An oil-in-water buprenorphine formulation including buprenorphine and a surfactant that emulsifies the buprenorphine in oil, wherein the drug release is controlled by varying the oil concentration and/or pH. A buprenorphine aqueous suspension formulation including a free base buprenorphine and a suspension stabilizer. A buprenorphine oil formulation including a buprenorphine salt suspended in a pharmaceutically acceptable oil. Methods of providing sustained release of buprenorphine over a period of time.
- An oil-in- water buprenorphine formulation comprising buprenorphine; and a surfactant that emulsifies said buprenorphine in oil, wherein control of release of said buprenorphine is controlled by varying the oil concentration and/or pH.
- The formulation according to claim 1 wherein said buprenorphine is selected from the group consisting of a free base and a salt.

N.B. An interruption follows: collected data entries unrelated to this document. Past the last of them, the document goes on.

import Mathlib.RingTheory.LocalRing.MaximalIdeal.Basic
import Mathlib.RingTheory.Ideal.Operations
import Mathlib.Tactic.LinearCombination
import Mathlib.Tactic.Ring
import HarnessLib

/-!
# [OURS · L1 W4.5(b)] EL♮ helper H-COMB, part 4 — `comb_node_avoid`: the two charts of the blow-up along a
# comb at its node (tri-1's typable core, COMB-CHECK §−4.B (1))

Support file of the crux chain w45b (cell `res-hironaka`, LADDER-RESOLUTION rung L, slot W4.5(b)), working crux
**EL♮ = `EquisingularLiftNat`** (stmt-ResolutionOfSingularities-20038; bookkeeping node stmt-ResolutionOfSingularities-15660),
research stub `stub_elnat_three(_horiz)` of line `sections`; kernel certificate of res-L1-w45b-tri-1's COMB-CHECK
computation TRIAGE v4 §−4.B (1) «COMB NODE AVOID ✓ (both charts)» = CRUX-PLAN v3 §1.7 (comb device, worked case
`H_F` points-first), named `comb_node_avoid` in CHAIN v7 §3 (row «H-COMB part 2», seat res-L1-w45b-stub-3).
OURS — elementary polynomial identities over an arbitrary commutative ring, in the style of
`Theorems/EquisingularLiftEquisingularLiftHauserCuspCharts.lean`; replaces the role of NOTHING in H. Hironaka's
manuscript and is NOT a statement of it. AI review is weaker than expert review.

## The computation (tri-1, by hand; here kernel-checked)

Downstairs, near the node `d` of a comb `Z = e ∪ ℓ′` inside the carrier `V(E₁)` of the special fibre `P_{i,k}`
(local coordinates `E₁, X, t`; comb ideal `(E₁, X·t)`; `e = V(E₁, X)`, `ℓ′ = V(E₁, t)`), the current surface
has an equation of the shape `h = g·E₁² + f·E₁·X²t + X⁴t²` (multiplicity `2` along both teeth, `g` a unit at
`d`: EQUIMULTIPLE at the node). The blow-up of `P_{i,k}` along `(E₁, X·t)` has two charts:

* chart `E₁·T = X·t` (ambient the conifold `{E₁T = Xt}`, exceptional divisor `E₁ = 0`, vertex `b` = the BAD point
  of the blown-up ambient over `d`): `h = E₁²·(g + f·X·T + X²·T²)` (`comb_node_chartT_total`), so the strict
  transform is `g + f·X·T + X²·T²`, whose value at `b` is `g(d) ≠ 0` — **`b ∉ St H`**
  (`comb_node_avoid`: in a local ring, `g` a unit and `X ∈ 𝔪` make the strict transform a unit); this is the
  AVOID statement M10 (`EquimultipleAlongTrace`, res-L1-w45b-stub-1 p501715) at a comb node;
* chart `E₁ = X·t·S` (smooth ambient `𝔸³_{X,t,S}`, exceptional divisor `X·t = 0`): `h = (X·t)²·(g·S² + f·X·S + X²)`
  (`comb_node_chartS_total`); the strict transform `g·S² + f·X·S + X²` lies in `(X, S)²`
  (`comb_node_chartS_strict_mem_sq`): multiplicity `≥ 2` (an `A₁` double line in characteristic `2` as `f ≠ 0`,
  tri-1) along `Γ = V(X, S)`, the carrier-direction section over `e`, while `ℓ′` is resolved.

References (context): the identities are folklore chart computations; H. Hauser, Bull. AMS 47 (2010) for the
blow-up chart formalism; run/shared/lean/pub/res-hironaka/L/res-L1-w45b-tri-1/TRIAGE.md v4.1 §−4.B.
-/

-- single-problem summit: the doubled namespace component is forced
set_option linter.dupNamespace false

namespace Summit.ResolutionOfSingularities.ResolutionOfSingularities.Theorems.EquisingularLiftNat.CombCentre

variable {R : Type*} [CommRing R]

/-- **Chart `E₁·T = X·t` of the blow-up along the comb ideal `(E₁, X·t)`, total transform**: on the chart
relation `X·t = E₁·T`, `g·E₁² + f·E₁·X²t + X⁴t² = E₁²·(g + f·X·T + X²·T²)` — exceptional factor `E₁²` times the
strict transform `g + f·X·T + X²·T²`. [folklore] -/
theorem comb_node_chartT_total (E₁ X t T g f : R) (hchart : X * t = E₁ * T) :
    g * E₁ ^ 2 + f * E₁ * X ^ 2 * t + X ^ 4 * t ^ 2 = E₁ ^ 2 * (g + f * X * T + X ^ 2 * T ^ 2) := by
  have h1 : f * E₁ * X ^ 2 * t = E₁ ^ 2 * (f * X * T) := by
    linear_combination (f * E₁ * X) * hchart
  have h2 : X ^ 4 * t ^ 2 = E₁ ^ 2 * (X ^ 2 * T ^ 2) := by
    linear_combination (X ^ 2 * (X * t + E₁ * T)) * hchart
  rw [h1, h2]; ring

/-- **`comb_node_avoid`** (res-L1-w45b-tri-1 TRIAGE v4 §−4.B (1); CRUX-PLAN v3 §1.7): at the vertex `b` of the
conifold chart — the bad point over the comb node — the strict transform `g + f·X·T + X²·T²` is a UNIT of the
local ring as soon as `g` is a unit and `X` lies in the maximal ideal; hence `b ∉ St H`: blowing up a comb does
NO DAMAGE at an equimultiple node. [folklore] -/
theorem comb_node_avoid [IsLocalRing R] (X T g f : R) (hg : IsUnit g)
    (hX : X ∈ IsLocalRing.maximalIdeal R) : IsUnit (g + f * X * T + X ^ 2 * T ^ 2) := by
  by_contra h
  have hm : g + f * X * T + X ^ 2 * T ^ 2 ∈ IsLocalRing.maximalIdeal R :=
    (IsLocalRing.mem_maximalIdeal _).mpr h
  have hX' : f * X * T + X ^ 2 * T ^ 2 ∈ IsLocalRing.maximalIdeal R := by
    have e : f * X * T + X ^ 2 * T ^ 2 = X * (f * T + X * T ^ 2) := by ring
    rw [e]
    exact Ideal.mul_mem_right _ _ hX
  have hg' : g ∈ IsLocalRing.maximalIdeal R := by
    have e : g = (g + f * X * T + X ^ 2 * T ^ 2) - (f * X * T + X ^ 2 * T ^ 2) := by ring
    rw [e]
    exact Ideal.sub_mem _ hm hX'
  exact (IsLocalRing.mem_maximalIdeal _).mp hg' hg

/-- The strict transform of the conifold chart does not vanish at the vertex: modulo any proper ideal `I`
containing `X` (e.g. the maximal ideal of the vertex), `g + f·X·T + X²·T² ≡ g`. [folklore] -/
theorem comb_node_chartT_strict_mem_iff (X T g f : R) (I : Ideal R) (hX : X ∈ I) :
    g + f * X * T + X ^ 2 * T ^ 2 ∈ I ↔ g ∈ I := by
  have hX' : f * X * T + X ^ 2 * T ^ 2 ∈ I := by
    have e : f * X * T + X ^ 2 * T ^ 2 = X * (f * T + X * T ^ 2) := by ring
    rw [e]
    exact Ideal.mul_mem_right _ _ hX
  constructor
  · intro h
    have e : g = (g + f * X * T + X ^ 2 * T ^ 2) - (f * X * T + X ^ 2 * T ^ 2) := by ring
    rw [e]
    exact Ideal.sub_mem _ h hX'
  · intro h
    have e : g + f * X * T + X ^ 2 * T ^ 2 = g + (f * X * T + X ^ 2 * T ^ 2) := by ring
    rw [e]
    exact Ideal.add_mem _ h hX'

/-- **Chart `E₁ = X·t·S` of the blow-up along the comb ideal, total transform**: substituting `E₁ = X·t·S`,
`g·E₁² + f·E₁·X²t + X⁴t² = (X·t)²·(g·S² + f·X·S + X²)` — exceptional factor `(X·t)²` times the strict transform
`g·S² + f·X·S + X²`. [folklore] -/
theorem comb_node_chartS_total (E₁ X t S g f : R) (hchart : E₁ = X * t * S) :
    g * E₁ ^ 2 + f * E₁ * X ^ 2 * t + X ^ 4 * t ^ 2 = (X * t) ^ 2 * (g * S ^ 2 + f * X * S + X ^ 2) := by
  rw [hchart]; ring

/-- In the smooth chart `𝔸³_{X,t,S}` the strict transform `g·S² + f·X·S + X²` lies in `(X, S)²`: it has
multiplicity `≥ 2` along the carrier-direction line `Γ = V(X, S)` over the tooth `e` (an `A₁` double line when
`f² − 4g` is a unit, e.g. in characteristic `2` with `f ≠ 0`), while it no longer involves `t`: the handle `ℓ′`
is resolved. [folklore] -/
theorem comb_node_chartS_strict_mem_sq (X S g f : R) :
    g * S ^ 2 + f * X * S + X ^ 2 ∈ (Ideal.span {X, S} : Ideal R) ^ 2 := by
  have hX : X ∈ Ideal.span ({X, S} : Set R) := Ideal.subset_span (by simp)
  have hS : S ∈ Ideal.span ({X, S} : Set R) := Ideal.subset_span (by simp)
  have h1 : g * S ^ 2 ∈ (Ideal.span {X, S} : Ideal R) ^ 2 := by
    rw [pow_two, pow_two]
    exact Ideal.mul_mem_left _ _ (Ideal.mul_mem_mul hS hS)
  have h2 : f * X * S ∈ (Ideal.span {X, S} : Ideal R) ^ 2 := by
    rw [mul_assoc, pow_two]
    exact Ideal.mul_mem_left _ _ (Ideal.mul_mem_mul hX hS)
  have h3 : X ^ 2 ∈ (Ideal.span {X, S} : Ideal R) ^ 2 := Ideal.pow_mem_pow hX 2
  exact Ideal.add_mem _ (Ideal.add_mem _ h1 h2) h3

/-- The comb equation itself lies in the square of the comb ideal `(E₁, X·t)`: the surface has multiplicity
`≥ 2` along BOTH teeth of the comb (the hypothesis «equimultiple along the comb» of CRUX-PLAN v3 §1.7 in its
weakest, ideal-theoretic form). [folklore] -/
theorem comb_node_eq_mem_sq (E₁ X t g f : R) :
    g * E₁ ^ 2 + f * E₁ * X ^ 2 * t + X ^ 4 * t ^ 2 ∈ (Ideal.span {E₁, X * t} : Ideal R) ^ 2 := by
  have hE : E₁ ∈ Ideal.span ({E₁, X * t} : Set R) := Ideal.subset_span (by simp)
  have hXt : X * t ∈ Ideal.span ({E₁, X * t} : Set R) := Ideal.subset_span (by simp)
  have h1 : g * E₁ ^ 2 ∈ (Ideal.span {E₁, X * t} : Ideal R) ^ 2 :=
    Ideal.mul_mem_left _ _ (Ideal.pow_mem_pow hE 2)
  have h2 : f * E₁ * X ^ 2 * t ∈ (Ideal.span {E₁, X * t} : Ideal R) ^ 2 := by
    have e : f * E₁ * X ^ 2 * t = (f * X) * (E₁ * (X * t)) := by ring
    rw [e, pow_two]
    exact Ideal.mul_mem_left _ _ (Ideal.mul_mem_mul hE hXt)
  have h3 : X ^ 4 * t ^ 2 ∈ (Ideal.span {E₁, X * t} : Ideal R) ^ 2 := by
    have e : X ^ 4 * t ^ 2 = X ^ 2 * (X * t) ^ 2 := by ring
    rw [e]
    exact Ideal.mul_mem_left _ _ (Ideal.pow_mem_pow hXt 2)
  exact Ideal.add_mem _ (Ideal.add_mem _ h1 h2) h3

end Summit.ResolutionOfSingularities.ResolutionOfSingularities.Theorems.EquisingularLiftNat.CombCentre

- The formulation according to claim 1, wherein said surfactant is selected from the group consisting of synthetic non-ionic surfactants, polypropylene polyethylene block copolymers, phosphatides, egg phosphatide, polysorbates, other surfactants acceptable for parenteral administration, and combinations thereof.
- The formulation according to claim 1, wherein said buprenorphine is dissolved in a water immiscible solvent selected from the group consisting of vegetable oil, soybean oil, safflower oil, cottonseed oil, corn oil, sunflower oil, arachis oil, castor oil, olive oil, ester of a medium or long chain fatty acid such as a mono-, di-, or triglyceride, ethyl oleate, isopropyl myristate, polyoxyl hydrogenated castor oil, and combinations thereof.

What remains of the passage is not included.